Mortgage
Recommendations: Our Top Tips
We have picked out the mortgages that offer the best
value across the range of different types of
products on the market.
But the first thing you must do is decide which of
these types of mortgage best suits you - do you need
the certainty of knowing exactly how much you are
going to be paying out each month? Or is flexibility
and the ability to pay off a chunk of your debt at a
time that suits you all important?
Only once you have chosen the type of mortgage you
need should you look at individual products. And
with over 2,000 different products currently on the
market, even then it often pays to get an
independent broker to find the best one for you.
These tips are merely indicative of the best
mortgages around at the moment - they may not suit
every individual's requirements.
Fixed rate: Northern Rock (3/5 stars)
If you don't want to have to worry about your
mortgage fluctuating, then it's worth choosing a
fixed rate, even though they tend to be more
expensive than discounted-rate mortgages.
Northern Rock has a very competitive two-year fixed
rate mortgage at 3.99 per cent, available if you
want to borrow more than GBP100,000. The maximum
loan to value is 85 per cent.
But be warned: Northern Rock charges a swingeing
arrangement fee of 2.5 per cent, which most
borrowers add to the mortgage and pay off over the
full term. "It's now common for lenders to charge a
high fee on a low fixed rate, but this is such a
good rate that it can still work out cheaper than
the alternatives, depending on how much you borrow,"
says Michael Brill, at adviser Baronworth.

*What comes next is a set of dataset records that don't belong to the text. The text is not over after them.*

import Summits.QuantumFields.BalabanUV.Beta.EriceRemainderEnclosureHistoryAutonomyComparisonTowerChainFourLemmas

/-!
# EriceRemainderEnclosureHistoryAutonomyComparisonTowerRefinedBudget — (E67f) THE REFINED BUDGET LINE: at a non-minimal age `k` with predecessor `p` and
# pre-predecessor `p′ = pred p`, the window budget of (E65a) at the scale `k` gives **`x_k·S_{k,k}∕k + ρ₁·x_p + ρ₂·Z_{p′} ≤ 1∕2`** with the NEAREST neighbour
# credited at `ρ₁ = 2√p∕(√(p+k+1) + √(p+1))` and all OLDER young ages at the larger rate `ρ₂ = 2√p′∕(√(p′+k+1) + √(p′+1))` per unit of `Z_{p′} =
# Σ_{s≤p′} x_s√(s∕p′)` ((E65i)'s telescoping, read twice).  (E66a)∕(E67b) credit everything at the nearest rate; the numerics of this generation (README
# `g59/e66`, `r3twostep*.py`) show that this refinement — and, as far as the relaxations tried go, only this refinement — closes the dual chain on towers of
# ratio `3` (two-step closure of the defect invariant `e ≤ g·u∕(1 − a·u)`, margins `0.01` lattice ∕ `0.08` asymptotic); this file is the budget half of that
# station, stated without any ratio hypothesis

Cell `pub-balaban`, β-function sub-cell, BINDER row D4 «RemainderConst leaves for Bałaban's split» (`HOME/BINDER-OWNERS.md`; owner lineage `b2b-balaban-beta-an4`;
this file by co-owner #2 lineage `b2b-balaban-beta-d4-p2`, generation 59), β-FLOW TEAM duty (1), FREEZE (0) honoured (def-free; (E65a) `readWindow_nonneg`, (E65i)
`readWindow_ge_telescope` BY NAME).

HONEST FRAMING (page 1, verbatim and binding).  *"Discharging BetaPertH makes Bałaban's UV stability UNCONDITIONAL — a real constructive-QFT result; it is
NOT the continuum limit and NOT the Clay problem."*  THIS FILE DISCHARGES NOTHING OF THE KIND.  A lemma about finitely many non-negative reals; nothing of
Bałaban's is asserted.  Row D4 class UNCHANGED (critical-path width 0; instance 0∕1; D4 DISCHARGE NO DATE).  HONEST DEPENDENCY: continuum YM on T⁴ ⇐ BetaPertH
∧ nine spine estimates (0/9 proved); BetaPertH ⇐ (D1) ∧ (D4) ∧ CAP+tail; G-an2-4 gates asym, D1 and NE2/3/4.

WHAT IS PROVED ([folklore]; 0 `def`, 0 sorry).  `young_read_ge` (one young age's read, telescoped at a reference age), **`refined_line_at`**.
-/
noncomputable section
open Finset

namespace Summit.QuantumFields.BalabanUV.Beta.EriceRemainderEnclosureHistoryAutonomyComparisonTowerRefinedBudget

open Summit.QuantumFields.BalabanUV.Beta.EriceRemainderEnclosureHistoryAutonomyComparisonLoadBudgetWindow (readWindow_nonneg)
open Summit.QuantumFields.BalabanUV.Beta.EriceRemainderEnclosureHistoryAutonomyComparisonTowerChainSix (readWindow_ge_telescope)

/-- **ONE YOUNG AGE'S READ, TELESCOPED AT A REFERENCE AGE**: for `1 ≤ s ≤ q` and `k ≥ 1`,
`x·(2√q∕(√(q+k+1) + √(q+1)))·√(s∕q) ≤ x·S_{s,k}∕k` for `x ≥ 0` (`S_{s,k} = Σ_{l<k}√(s∕(s+l+1)) ≥ 2√s(√(s+k+1) − √(s+1))`, then the denominators at `q ≥ s`).
[folklore] -/
theorem young_read_ge {s q k : ℕ} {x : ℝ} (hs : 1 ≤ s) (hsq : s ≤ q) (hk : 1 ≤ k) (hx : 0 ≤ x) :
    2 * Real.sqrt (q : ℝ) / (Real.sqrt ((q : ℝ) + k + 1) + Real.sqrt ((q : ℝ) + 1)) * (x * Real.sqrt ((s : ℝ) / q)) ≤
      x * ((∑ l ∈ range k, Real.sqrt ((s : ℝ) / ((s : ℝ) + l + 1))) / k) := by
  have hs1 : (0 : ℝ) < s := by exact_mod_cast hs
  have hq1 : (0 : ℝ) < q := by exact_mod_cast (hs.trans hsq)
  have hkr : (0 : ℝ) < k := by exact_mod_cast hk
  have hsq' : (s : ℝ) ≤ q := by exact_mod_cast hsq
  have htel := readWindow_ge_telescope hs1 k
  have hposs : 0 < Real.sqrt ((s : ℝ) + k + 1) + Real.sqrt ((s : ℝ) + 1) := by positivity
  have hdiff : Real.sqrt ((s : ℝ) + k + 1) - Real.sqrt ((s : ℝ) + 1) = k / (Real.sqrt ((s : ℝ) + k + 1) + Real.sqrt ((s : ℝ) + 1)) := by
    have e1 : Real.sqrt ((s : ℝ) + k + 1) * Real.sqrt ((s : ℝ) + k + 1) = (s : ℝ) + k + 1 := Real.mul_self_sqrt (by positivity)
    have e2 : Real.sqrt ((s : ℝ) + 1) * Real.sqrt ((s : ℝ) + 1) = (s : ℝ) + 1 := Real.mul_self_sqrt (by positivity)
    have hab : (Real.sqrt ((s : ℝ) + k + 1) - Real.sqrt ((s : ℝ) + 1)) * (Real.sqrt ((s : ℝ) + k + 1) + Real.sqrt ((s : ℝ) + 1)) = k := by
      nlinarith [e1, e2]
    rw [eq_div_iff hposs.ne']; exact hab
  have hdens : Real.sqrt ((s : ℝ) + k + 1) + Real.sqrt ((s : ℝ) + 1) ≤ Real.sqrt ((q : ℝ) + k + 1) + Real.sqrt ((q : ℝ) + 1) :=
    add_le_add (Real.sqrt_le_sqrt (by linarith)) (Real.sqrt_le_sqrt (by linarith))
  have hW : 2 * Real.sqrt (s : ℝ) / (Real.sqrt ((q : ℝ) + k + 1) + Real.sqrt ((q : ℝ) + 1)) ≤
      (∑ l ∈ range k, Real.sqrt ((s : ℝ) / ((s : ℝ) + l + 1))) / k := by
    rw [le_div_iff₀ hkr]
    calc 2 * Real.sqrt (s : ℝ) / (Real.sqrt ((q : ℝ) + k + 1) + Real.sqrt ((q : ℝ) + 1)) * k
        ≤ 2 * Real.sqrt (s : ℝ) / (Real.sqrt ((s : ℝ) + k + 1) + Real.sqrt ((s : ℝ) + 1)) * k := by
          apply mul_le_mul_of_nonneg_right _ hkr.le
          exact div_le_div_of_nonneg_left (by positivity) hposs hdens
      _ = 2 * Real.sqrt (s : ℝ) * (Real.sqrt ((s : ℝ) + k + 1) - Real.sqrt ((s : ℝ) + 1)) := by rw [hdiff]; field_simp
      _ ≤ ∑ l ∈ range k, Real.sqrt ((s : ℝ) / ((s : ℝ) + l + 1)) := htel
  have hsq : Real.sqrt (s : ℝ) = Real.sqrt (q : ℝ) * Real.sqrt ((s : ℝ) / q) := by
    rw [← Real.sqrt_mul (by positivity)]; congr 1; field_simp
  calc 2 * Real.sqrt (q : ℝ) / (Real.sqrt ((q : ℝ) + k + 1) + Real.sqrt ((q : ℝ) + 1)) * (x * Real.sqrt ((s : ℝ) / q))
      = x * (2 * Real.sqrt (s : ℝ) / (Real.sqrt ((q : ℝ) + k + 1) + Real.sqrt ((q : ℝ) + 1))) := by rw [hsq]; ring
    _ ≤ x * ((∑ l ∈ range k, Real.sqrt ((s : ℝ) / ((s : ℝ) + l + 1))) / k) := mul_le_mul_of_nonneg_left hW hx

/-- **THE REFINED BUDGET LINE.**  `A` a finite set of ages `≥ 1` with minimum `m₀` and predecessor map `pred`; loads `x ≥ 0` obeying the window budget of (E65a)
at the scales `j = k ∈ A`; `k ∈ A` with `p = pred k ≠ m₀` and `p′ = pred p` (so `k` has at least two younger ages).  Then
**`x_k·S_{k,k}∕k + ρ₁·x_p + ρ₂·Z_{p′} ≤ 1∕2`**, `ρ₁ = 2√p∕(√(p+k+1) + √(p+1))`, `ρ₂ = 2√p′∕(√(p′+k+1) + √(p′+1))` (`> ρ₁`: the OLDER young ages are credited at
the larger far-field rate), `Z_{p′} = Σ_{s∈A, s≤p′} x_s√(s∕p′)`.  No ratio hypothesis; the consumers bound `S_{k,k}∕k`, `ρ₁`, `ρ₂` under theirs. [folklore] -/
theorem refined_line_at {A : Finset ℕ} {x : ℕ → ℝ} {pred : ℕ → ℕ} {m₀ : ℕ}
    (hA1 : ∀ k ∈ A, 1 ≤ k) (hx : ∀ k ∈ A, 0 ≤ x k)
    (hpred : ∀ k ∈ A, k ≠ m₀ → pred k ∈ A ∧ pred k < k ∧ ∀ k'' ∈ A, k'' < k → k'' ≤ pred k)
    (hbud : ∀ k ∈ A, ∑ s ∈ A, x s * (if s ≤ k then (∑ l ∈ range k, Real.sqrt ((s : ℝ) / ((s : ℝ) + l + 1))) / k
        else (∑ l ∈ range k, Real.sqrt ((s : ℝ) / ((s : ℝ) + l + 1))) / s) ≤ 1 / 2)
    {k : ℕ} (hk : k ∈ A) (hne : k ≠ m₀) (hpne : pred k ≠ m₀) :
    x k * ((∑ l ∈ range k, Real.sqrt ((k : ℝ) / ((k : ℝ) + l + 1))) / k) +
      2 * Real.sqrt (pred k : ℝ) / (Real.sqrt ((pred k : ℝ) + k + 1) + Real.sqrt ((pred k : ℝ) + 1)) * x (pred k) +
      2 * Real.sqrt (pred (pred k) : ℝ) / (Real.sqrt ((pred (pred k) : ℝ) + k + 1) + Real.sqrt ((pred (pred k) : ℝ) + 1)) *
        (∑ s ∈ A.filter (fun s => s ≤ pred (pred k)), x s * Real.sqrt ((s : ℝ) / pred (pred k))) ≤ 1 / 2 := by
  have hW0 : ∀ k s : ℕ, 0 ≤ (if s ≤ k then (∑ l ∈ range k, Real.sqrt ((s : ℝ) / ((s : ℝ) + l + 1))) / k
      else (∑ l ∈ range k, Real.sqrt ((s : ℝ) / ((s : ℝ) + l + 1))) / s) := fun k s => by
    have := readWindow_nonneg s k; split_ifs <;> positivity
  obtain ⟨hpA, hplt, hpmax⟩ := hpred k hk hne
  obtain ⟨hppA, hpplt, hppmax⟩ := hpred (pred k) hpA hpne
  have hk1 : 1 ≤ k := hA1 k hk
  -- ages ≤ k: {k} ∪ {pred k} ∪ {s ≤ pred (pred k)}
  have hset_le : A.filter (fun s => s ≤ k) = insert k (insert (pred k) (A.filter (fun s => s ≤ pred (pred k)))) := by
    ext s; simp only [mem_filter, mem_insert]
    constructor
    · rintro ⟨hs, hsk⟩
      rcases lt_or_eq_of_le hsk with h | h
      · have hsp := hpmax s hs h
        rcases lt_or_eq_of_le hsp with h2 | h2
        · exact Or.inr (Or.inr ⟨hs, hppmax s hs h2⟩)
        · exact Or.inr (Or.inl h2)
      · exact Or.inl h
    · rintro (rfl | rfl | ⟨hs, hsp⟩)
      · exact ⟨hk, le_rfl⟩
      · exact ⟨hpA, hplt.le⟩
      · exact ⟨hs, (hsp.trans hpplt.le).trans hplt.le⟩
  have hnot1 : k ∉ insert (pred k) (A.filter (fun s => s ≤ pred (pred k))) := by
    simp only [mem_insert, mem_filter, not_or, not_and, not_le]
    exact ⟨(ne_of_lt hplt).symm, fun _ => hpplt.trans hplt⟩
  have hnot2 : pred k ∉ A.filter (fun s => s ≤ pred (pred k)) := by
    simp only [mem_filter, not_and, not_le]; exact fun _ => hpplt
  have hb := hbud k hk
  have hdrop : ∑ s ∈ A.filter (fun s => s ≤ k), x s * ((∑ l ∈ range k, Real.sqrt ((s : ℝ) / ((s : ℝ) + l + 1))) / k) ≤
      ∑ s ∈ A, x s * (if s ≤ k then (∑ l ∈ range k, Real.sqrt ((s : ℝ) / ((s : ℝ) + l + 1))) / k
        else (∑ l ∈ range k, Real.sqrt ((s : ℝ) / ((s : ℝ) + l + 1))) / s) := by
    calc ∑ s ∈ A.filter (fun s => s ≤ k), x s * ((∑ l ∈ range k, Real.sqrt ((s : ℝ) / ((s : ℝ) + l + 1))) / k)
        = ∑ s ∈ A.filter (fun s => s ≤ k), x s * (if s ≤ k then (∑ l ∈ range k, Real.sqrt ((s : ℝ) / ((s : ℝ) + l + 1))) / k
            else (∑ l ∈ range k, Real.sqrt ((s : ℝ) / ((s : ℝ) + l + 1))) / s) :=
          sum_congr rfl fun s hs => by rw [if_pos (mem_filter.mp hs).2]
      _ ≤ _ := sum_le_sum_of_subset_of_nonneg (filter_subset _ A) fun s hs _ => mul_nonneg (hx s hs) (hW0 k s)
  rw [hset_le, sum_insert hnot1, sum_insert hnot2] at hdrop
  -- nearest neighbour: s = pred k at reference q = pred k
  have h1 := young_read_ge (x := x (pred k)) (hA1 _ hpA) le_rfl hk1 (hx _ hpA)
  have hpr : (0 : ℝ) < pred k := by exact_mod_cast hA1 _ hpA
  rw [div_self hpr.ne', Real.sqrt_one, mul_one] at h1
  -- older ages: reference q = pred (pred k)
  have h2 : 2 * Real.sqrt (pred (pred k) : ℝ) / (Real.sqrt ((pred (pred k) : ℝ) + k + 1) + Real.sqrt ((pred (pred k) : ℝ) + 1)) *
      (∑ s ∈ A.filter (fun s => s ≤ pred (pred k)), x s * Real.sqrt ((s : ℝ) / pred (pred k))) ≤
      ∑ s ∈ A.filter (fun s => s ≤ pred (pred k)), x s * ((∑ l ∈ range k, Real.sqrt ((s : ℝ) / ((s : ℝ) + l + 1))) / k) := by
    rw [mul_sum]
    exact sum_le_sum fun s hs => young_read_ge (hA1 s (mem_filter.mp hs).1) (mem_filter.mp hs).2 hk1 (hx s (mem_filter.mp hs).1)
  linarith [hdrop.trans hb]

end Summit.QuantumFields.BalabanUV.Beta.EriceRemainderEnclosureHistoryAutonomyComparisonTowerRefinedBudget

end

And there is no early redemption charge so, if your
circumstances change, you are free to get out of the
mortgage. As Mr Brill points out: "They can afford
to do away with early redemption penalties, given
the fact that they are charging such a massive fee
upfront."
Tracker: Nationwide (3/5 stars)
It makes sense to use tracker products, rather than
ordinary discounts that follow the lender's SVR,
because trackers follow the Bank of England base
rate (unlike SVR-linked mortgages) - so any fall in
interest rates is bound to be fully reflected in
monthly payments.
The Nationwide runs a base-rate tracker with a 0.27
per cent discount (currently standing at 4.73 per
cent), available on up to 90 per cent loan to value
and with an arrangement fee of GBP599. After the
two-year tracker period, it reverts to the standard
variable rate - currently 6.24 per cent - at which
point it's time to find yourself another deal.
Tracker: BMS (3/5 stars)
Mr Brill also picks out the two-year Birmingham
Midshires tracker currently at 4.35 per cent. The
downside is that the lender charges a relatively
high 1 per cent fee, which is normally added onto
the mortgage debt. "If money's tight, the BMS
tracker is very competitive and works out at a lower
monthly payment than Nationwide, even with the
arrangement fee included. But because more of it is
going on the arrangement fee costs, you will
actually have a slightly larger mortgage debt
outstanding at the end of the two-year period," he
says.
Offset: Hinckley
Because offset mortgages tend to come at a small
premium, it's important to make effective use of the
offsetting facility, whereby you reduce the amount
of debt on which you actually pay interest. One way,
if you have substantial savings, is to select a
mortgage that doesn't involve a current account but
allows you to offset your savings account (ideally
transferring in any spare cash from your external
current account at the end of each month). Hinckley
Building Society has a very competitive
savings-account offset mortgage at Bank of England
base rate (BBR) + 0.14 per cent - currently 5.14 per
cent - for the mortgage term. There are no
redemption terms involved.
Offset: Clydesdale (4/5 stars)
Another option, if you have a good monthly income,
is to look for a current-account offset mortgage.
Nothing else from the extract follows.